L’auteur expose par le détail les lignes de fuite, les différentes étapes, les pays d’exfiltration, le rôle central joué par le Tyrol du sud (province germanophone devenue italienne durant l’entre deux-guerres) mais aussi par des organisations humanitaires ou étatiques: CICR (Croix Rouge), l’Eglise Romaine et le Vatican, les services de renseignements occidentaux et en particulier américains. Il appuie ses démonstrations sur des exemples connus (Eichmann, Mengele, Priebke, Barbie, Rudel, Nicolussi-Leck) mais aussi sur de nombreux cas moins connus.
Je suis sorti de cet ouvrage avec quelques certitudes:
- L’immédiat après-guerre se caractérise par des millions de réfugiés: populations déplacées par les combats, prisonniers de guerre, personnes déplacées et apatrides postérieurement à la guerre. Beaucoup rentrèrent dans leur pays d’origine quoique le début de la guerre froide freina les ardeurs pour ce qui est des pays de l’est. Au milieu de ces flux aux volumes impressionnants, certains décidèrent de tenter leur vie vers d’autres cieux: Amérique du Nord, Amérique Centrale et du Sud, Proche-Orient. Les états sur lesquels stationnaient et transitaient ces réfugiés souhaitant résoudre le problème au plus vite, les précédures de contrôle furent allégées et, de manière surprenante, souvent confiées à des structures non étatiques comme le CICR en Italie par exemple.
- Le début de la guerre froide fit changer le prisme de lecture d’instances comme le Vatican ou les nations anglo-saxonnes quant aux nazis et aux criminels de guerre: la lutte contre le communisme l’emporta largement sur la punition des crimes de guerres et les facteurs moraux. De même, les nations qui n’avaient pas vécu la guerre, comme les pays d’Amérique du Sud, virent l’opportunité de capter des personnels et techniciens pour le commerce, les industries et leurs forces armées. Les services de renseignement, quant à eux, virent l’intérêt de collaborer avec des réseaux expérimentés en termes de renseignement et contre-renseignement, particulièrement en Allemagne, en Europe Centrale ou du Sud. Bref, les ennemis d’hier devenaient plus fréquentables, leur anti-communisme étant patent.
- Enfin, il y eut aussi la propension des nations à passer à autre chose, à oublier la guerre face aux enjeux de la reconstruction ou de la guerre froide. L’auteur met particulièrement en lumière ce besoin d’oubli jusqu’à une période récente où les facteurs moraux ont repris le dessus mais bien trop tard pour aller rechercher des acteurs décédés entretemps pour la plupart.
Bref, aux impératifs moraux se substitua rapidement une approche pragmatique du problème: lutte contre le communisme, réseaux de renseignement, acquisition de savoir-faire et de technologies (on se souvient de Werner von Braun à la NASA).

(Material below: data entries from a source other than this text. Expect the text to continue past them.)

/-- **`diag(κ, 1) ∈ K_∞^{(n)}` for `κ ∈ K_∞^{(m)}`** (the corner of a unitary matrix is unitary at every
place). [folklore] -/
theorem glCorner_mem_Kinf (h : m ≤ n) {κ : GL (Fin m) (mixedSpace K)} (hκ : κ ∈ Kinf m K) :
    glCorner (mixedSpace K) h κ ∈ Kinf n K := by
  rw [mem_Kinf_iff] at hκ ⊢
  -- the corner of a unitary matrix is unitary, over `ℝ` and over `ℂ`
  have key : ∀ {F : Type} [RCLike F] (u : GL (Fin m) F), u ∈ unitarySubgroupGL F (Fin m) →
      glCorner F h u ∈ unitarySubgroupGL F (Fin n) := by
    intro F _ u hu
    rw [mem_unitarySubgroupGL_iff_coe_mem_unitaryGroup] at hu ⊢
    rw [Matrix.mem_unitaryGroup_iff] at hu ⊢
    -- `diag(u,1) diag(u,1)* = diag(u u*, 1) = 1`
    have hstar : star ((glCorner F h u : GL (Fin n) F) : Matrix (Fin n) (Fin n) F) =
        ((glCorner F h (⟨star (u : Matrix (Fin m) (Fin m) F), (u : Matrix (Fin m) (Fin m) F), ?_, ?_⟩ : GL (Fin m) F) :
          GL (Fin n) F) : Matrix (Fin n) (Fin n) F) := ?_
    rotate_left
    · -- star u * u = 1
      exact Matrix.mem_unitaryGroup_iff'.1 (Matrix.mem_unitaryGroup_iff.2 hu)
    · exact hu
    · ext i j
      rw [Matrix.star_apply, glCorner_apply_val, glCorner_apply_val]
      by_cases hi : (i : ℕ) < m <;> by_cases hj : (j : ℕ) < m
      · rw [dif_pos hj, dif_pos hi, dif_pos hi, dif_pos hj]; rfl
      · rw [dif_pos hi, dif_neg hj, dif_neg hj, if_pos hi, star_zero]
      · rw [dif_neg hi, if_pos hj, dif_pos hj, dif_neg hi, star_zero]
      · rw [dif_neg hi, if_neg hj, dif_neg hj, if_neg hi]
        by_cases hij : i = j
        · subst hij; simp
        · rw [if_neg hij, if_neg (Ne.symm hij), star_zero]
    rw [hstar, ← Units.val_mul, ← map_mul]
    have h1 : u * (⟨star (u : Matrix (Fin m) (Fin m) F), (u : Matrix (Fin m) (Fin m) F),
        Matrix.mem_unitaryGroup_iff'.1 (Matrix.mem_unitaryGroup_iff.2 hu), hu⟩ : GL (Fin m) F) = 1 :=
      Units.ext hu
    rw [h1, map_one, Units.val_one]
  refine ⟨fun w => ?_, fun w => ?_⟩
  · rw [glCorner_map]; exact key _ (hκ.1 w)
  · rw [glCorner_map]; exact key _ (hκ.2 w)

/-! ### Corners of diagonal matrices -/

/-- **`diag(diag(d), 1) = diag(snoc d 1)`.** [folklore] -/
theorem glCorner_glDiagonal_eq_glDiagonal_snoc {R : Type*} [CommRing R] (d : Fin m → Rˣ) :
    glCorner R (Nat.le_succ m) (glDiagonal m R d) = glDiagonal (m + 1) R (Fin.snoc d 1) := by
  refine Matrix.GeneralLinearGroup.ext fun i j => ?_
  rw [glCorner_apply_val, coe_glDiagonal, coe_glDiagonal, Matrix.diagonal_apply]
  by_cases hi : (i : ℕ) < m <;> by_cases hj : (j : ℕ) < m
  · rw [dif_pos hi, dif_pos hj, Matrix.diagonal_apply]
    have hi' : i = Fin.castSucc ⟨i, hi⟩ := Fin.ext rfl
    by_cases hij : i = j
    · subst hij
      rw [if_pos rfl, if_pos rfl]
      conv_rhs => rw [hi', Fin.snoc_castSucc]
    · have hij' : (⟨i, hi⟩ : Fin m) ≠ ⟨j, hj⟩ := fun h => hij (Fin.ext (Fin.mk.inj_iff.mp h))
      rw [if_neg hij', if_neg hij]
  · rw [dif_pos hi, dif_neg hj]
    have hij : i ≠ j := fun h => hj (h ▸ hi)
    rw [if_neg hij]
  · rw [dif_neg hi, if_pos hj]
    have hij : i ≠ j := fun h => hi (h ▸ hj)
    rw [if_neg hij]
  · rw [dif_neg hi, if_neg hj]
    have hi' : i = Fin.last m := Fin.ext (by have := i.2; simp only [Fin.val_last]; omega)
    by_cases hij : i = j
    · subst hij
      rw [if_pos rfl, if_pos rfl, hi', Fin.snoc_last, Units.val_one]
    · rw [if_neg hij, if_neg hij]

/-! ### Diagonal phases lie in `K_∞` -/

/-- **A diagonal matrix whose entries have modulus one at every infinite place lies in `K_∞`.**
[folklore] -/
theorem glDiagonal_mem_Kinf_of_norm_eq_one {d : Fin n → (mixedSpace K)ˣ}
    (hd : ∀ (i : Fin n) (w : InfinitePlace K), ‖mixedSpaceEvalAt K w (d i : mixedSpace K)‖ = 1) :
    glDiagonal n (mixedSpace K) d ∈ Kinf n K := by
  -- a diagonal matrix with unit-modulus entries is unitary
  have key : ∀ {F : Type} [RCLike F] (e : Fin n → Fˣ), (∀ i, ‖(e i : F)‖ = 1) →
      glDiagonal n F e ∈ unitarySubgroupGL F (Fin n) := by
    intro F _ e he
    rw [mem_unitarySubgroupGL_iff_coe_mem_unitaryGroup, Matrix.mem_unitaryGroup_iff, coe_glDiagonal,
      Matrix.star_eq_conjTranspose, Matrix.diagonal_conjTranspose, Matrix.diagonal_mul_diagonal,
      ← Matrix.diagonal_one]
    congr 1
    funext i
    rw [Pi.star_apply, RCLike.star_def, RCLike.mul_conj, he i]
    simp
  rw [mem_Kinf_iff]
  refine ⟨fun w => ?_, fun w => ?_⟩
  · rw [generalLinearGroup_map_glDiagonal]
    refine key _ fun i => ?_
    have h := hd i w.1
    rw [mixedSpaceEvalAt_of_isReal w.2] at h
    rw [Complex.norm_real] at h
    exact h
  · rw [generalLinearGroup_map_glDiagonal]
    refine key _ fun i => ?_
    have h := hd i w.1
    rw [mixedSpaceEvalAt_of_isComplex w.2] at h
    exact h

/-! ### The archimedean units of an idele and their radii -/

/-- **The modulus at `w` of the mixed-space image of an idele is the norm of its `w`-component**:
`‖eval_w (x_∞)‖ = ‖x_w‖`. [folklore] -/
theorem norm_mixedSpaceEvalAt_archUnit (x : ideleGroup K) (w : InfinitePlace K) :
    ‖mixedSpaceEvalAt K w ((Units.map (InfiniteAdeleRing.ringEquiv_mixedSpace K).toRingHom.toMonoidHom
        (Units.map (RingHom.fst (InfiniteAdeleRing K) (FiniteAdeleRing (𝓞 K) K)).toMonoidHom x) : (mixedSpace K)ˣ) :
          mixedSpace K)‖ = ‖((x : ideleGroup K) : AdeleRing (𝓞 K) K).1 w‖ := by
  set y : InfiniteAdeleRing K := ((x : ideleGroup K) : AdeleRing (𝓞 K) K).1 with hy
  have hval : ((Units.map (InfiniteAdeleRing.ringEquiv_mixedSpace K).toRingHom.toMonoidHom
      (Units.map (RingHom.fst (InfiniteAdeleRing K) (FiniteAdeleRing (𝓞 K) K)).toMonoidHom x) : (mixedSpace K)ˣ) : mixedSpace K) =
      InfiniteAdeleRing.ringEquiv_mixedSpace K y := rfl
  rw [hval]
  have hiso := (Completion.isometry_extensionEmbedding w).norm_map_of_map_zero (map_zero _) (y w)
  rcases isReal_or_isComplex w with hw | hw
  · -- the complex coordinate at a real place read through `ringEquiv_mixedSpace` (as in `ArchExpIdeleGLOne`)
    have h1 : Completion.extensionEmbedding w (y w) =
        ((InfiniteAdeleRing.ringEquiv_mixedSpace K y).1 ⟨w, hw⟩ : ℂ) := by
      rw [InfiniteAdeleRing.ringEquiv_mixedSpace_apply]
      exact (Completion.extensionEmbeddingOfIsReal_apply hw _).symm
    rw [mixedSpaceEvalAt_of_isReal hw, ← h1, hiso]
  · have h2 : Completion.extensionEmbedding w (y w) = (InfiniteAdeleRing.ringEquiv_mixedSpace K y).2 ⟨w, hw⟩ := rfl
    rw [mixedSpaceEvalAt_of_isComplex hw, ← h2, hiso]

omit [NumberField K] in
/-- `eval_w` of a unit of the mixed space is non-zero. [folklore] -/
theorem mixedSpaceEvalAt_unit_ne_zero (z : (mixedSpace K)ˣ) (w : InfinitePlace K) :
    mixedSpaceEvalAt K w (z : mixedSpace K) ≠ 0 :=
  (Units.map (mixedSpaceEvalAt K w : mixedSpace K →* ℂ) z).ne_zero

/-! ### The archimedean Iwasawa data of a corner torus point -/

/-- **Archimedean Iwasawa data of `diag(diag(a) k, 1)`.** For `a ∈ (𝔸_Kˣ)ᵐ` and `k` in the standard
maximal compact subgroup of `GL_m(𝔸_K)` there are `dd` and `κ ∈ K_∞^{(m+1)}` with
`(diag(diag(a) k, 1))_∞ = diag(dd) κ`, where `eval_w (dd_i) = ‖a_{i,w}‖` for `i < m` and
`eval_w (dd_m) = 1`, at every infinite place `w` (polar decomposition of the archimedean components of
the `a_i`; the phases and `k_∞` go into `κ`). [folklore] -/
theorem exists_toMixed_glCorner_torusPoint (a : Fin m → ideleGroup K)
    {k : GL (Fin m) (AdeleRing (𝓞 K) K)} (hk : k ∈ standardMaximalCompactGL m K) :
    ∃ (dd : Fin (m + 1) → (mixedSpace K)ˣ) (κ : GL (Fin (m + 1)) (mixedSpace K)), κ ∈ Kinf (m + 1) K ∧
      GLn.toMixed (m + 1) K (glCorner (AdeleRing (𝓞 K) K) (Nat.le_succ m) (glDiagonal m (AdeleRing (𝓞 K) K) a * k)) =
        glDiagonal (m + 1) (mixedSpace K) dd * κ ∧
      ∀ w : InfinitePlace K,
        (∀ i : Fin m, mixedSpaceEvalAt K w (dd (Fin.castSucc i) : mixedSpace K) =
          ((‖((a i : ideleGroup K) : AdeleRing (𝓞 K) K).1 w‖ : ℝ) : ℂ)) ∧
        mixedSpaceEvalAt K w (dd (Fin.last m) : mixedSpace K) = 1 := by
  -- the archimedean units of the `a i` and their radii
  set z : Fin m → (mixedSpace K)ˣ := fun i =>
    Units.map (InfiniteAdeleRing.ringEquiv_mixedSpace K).toRingHom.toMonoidHom
      (Units.map (RingHom.fst (InfiniteAdeleRing K) (FiniteAdeleRing (𝓞 K) K)).toMonoidHom (a i)) with hz
  set ρ : Fin m → InfinitePlace K → ℝ := fun i w => ‖((a i : ideleGroup K) : AdeleRing (𝓞 K) K).1 w‖ with hρ
  have hzn : ∀ i w, ‖mixedSpaceEvalAt K w (z i : mixedSpace K)‖ = ρ i w :=
    fun i w => norm_mixedSpaceEvalAt_archUnit (a i) w
  have hρpos : ∀ i w, 0 < ρ i w := fun i w => by
    rw [← hzn i w]
    exact norm_pos_iff.2 (mixedSpaceEvalAt_unit_ne_zero (z i) w)
  set r : Fin m → (mixedSpace K)ˣ := fun i => mixedPosUnit K (ρ i) (hρpos i) with hr
  set p : Fin m → (mixedSpace K)ˣ := fun i => z i * (r i)⁻¹ with hp
  have hzrp : z = r * p := by
    funext i; simp only [Pi.mul_apply, hp]; rw [mul_comm (r i), inv_mul_cancel_right]
  -- the phases have modulus one at every place
  have hrinv : ∀ i w, mixedSpaceEvalAt K w (((r i)⁻¹ : (mixedSpace K)ˣ) : mixedSpace K) = (((ρ i w : ℝ) : ℂ))⁻¹ := by
    intro i w
    have h1 : mixedSpaceEvalAt K w ((r i : (mixedSpace K)ˣ) : mixedSpace K) *
        mixedSpaceEvalAt K w (((r i)⁻¹ : (mixedSpace K)ˣ) : mixedSpace K) = 1 := by
      rw [← map_mul, Units.mul_inv, map_one]
    rw [hr, mixedSpaceEvalAt_mixedPosUnit] at h1
    exact (eq_inv_of_mul_eq_one_right h1)
  have hpnorm : ∀ i w, ‖mixedSpaceEvalAt K w (p i : mixedSpace K)‖ = 1 := by
    intro i w
    simp only [hp, Units.val_mul, map_mul, norm_mul]
    rw [hzn i w, hrinv i w, norm_inv, Complex.norm_real, Real.norm_of_nonneg (hρpos i w).le,
      mul_inv_cancel₀ (hρpos i w).ne']
  -- the decomposition
  set κ : GL (Fin (m + 1)) (mixedSpace K) :=
    glCorner (mixedSpace K) (Nat.le_succ m) (glDiagonal m (mixedSpace K) p * GLn.toMixed m K k) with hκ
  have hκK : κ ∈ Kinf (m + 1) K :=
    glCorner_mem_Kinf (Nat.le_succ m) ((Kinf m K).mul_mem (glDiagonal_mem_Kinf_of_norm_eq_one hpnorm)
      (toMixed_mem_Kinf_of_mem_standardMaximalCompactGL hk))
  refine ⟨Fin.snoc r 1, κ, hκK, ?_, fun w => ⟨fun i => ?_, ?_⟩⟩
  · have hzdiag : GLn.toMixed m K (glDiagonal m (AdeleRing (𝓞 K) K) a) = glDiagonal m (mixedSpace K) z :=
      GLn.toMixed_glDiagonal a
    rw [GLn.toMixed_glCorner, map_mul, hzdiag, hzrp, map_mul (glDiagonal m (mixedSpace K)), mul_assoc,
      map_mul (glCorner (mixedSpace K) (Nat.le_succ m)), glCorner_glDiagonal_eq_glDiagonal_snoc]
  · rw [Fin.snoc_castSucc, hr, mixedSpaceEvalAt_mixedPosUnit]
  · rw [Fin.snoc_last, Units.val_one, map_one]

/-! ### The finite Iwasawa data of a corner torus point -/

/-- **Finite Iwasawa data of `diag(diag(a) k, 1)`**: its finite part is `diag(snoc a_f 1) · diag(k_f, 1)`
with `diag(k_f, 1) ∈ GL_{m+1}(𝒪̂)` for `k` in the standard maximal compact subgroup. [folklore] -/
theorem sndHom_glCorner_torusPoint (a : Fin m → ideleGroup K)
    {k : GL (Fin m) (AdeleRing (𝓞 K) K)} (hk : k ∈ standardMaximalCompactGL m K) :
    GLn.sndHom (m + 1) K (glCorner (AdeleRing (𝓞 K) K) (Nat.le_succ m) (glDiagonal m (AdeleRing (𝓞 K) K) a * k)) =
      glDiagonal (m + 1) (FiniteAdeleRing (𝓞 K) K)
          (Fin.snoc (fun i => Units.map (RingHom.snd (InfiniteAdeleRing K) (FiniteAdeleRing (𝓞 K) K)).toMonoidHom (a i)) 1) *
        glCorner (FiniteAdeleRing (𝓞 K) K) (Nat.le_succ m) (GLn.sndHom m K k) ∧
      glCorner (FiniteAdeleRing (𝓞 K) K) (Nat.le_succ m) (GLn.sndHom m K k) ∈ glFiniteIntegralLevel (m + 1) K := by
  refine ⟨?_, glCorner_mem_glFiniteIntegralLevel (Nat.le_succ m) (sndHom_mem_of_mem_standardMaximalCompactGL hk)⟩
  rw [GLn.sndHom_glCorner, map_mul, map_mul, GLn.sndHom_glDiagonal, glCorner_glDiagonal_eq_glDiagonal_snoc]

end Adelic

end Literature.NumberTheory.Automorphic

Au final, cet ouvrage est parfait pour faire le point sur un sujet plutôt méconnu et parfois romancé comme avec le « dossier Odessa« . J’ai cependant une critique majeure: la lecture du texte m’a été particulièrement pénible, j’ai trouvé que l’ouvrage manquait de construction claire avec des redondances régulières sur des poins déjà abordés, une approche très « micro » pour argumenter sur des thèses générales, un manque de données chiffrées, de contextualisation. En fait, c’est la conclusion que je trouve finalement le plus fluide.
Il eut été intéressant également de croiser plus clairement le sujet avec les efforts faits par les nations et les peuples qui avaient subi l’invasion et la répression nazie pour retrouver et condamner les criminels de guerre (on se souvient particulièrement de la traque d’Adolf Eichmann par le Mossad israélien largement médiatisée).
Les nazis sont en fuite. Gerald Steinacher. Aux éditions Perrin en février 2015. 462 pages. Avec notes abondantes, bibliographie et index.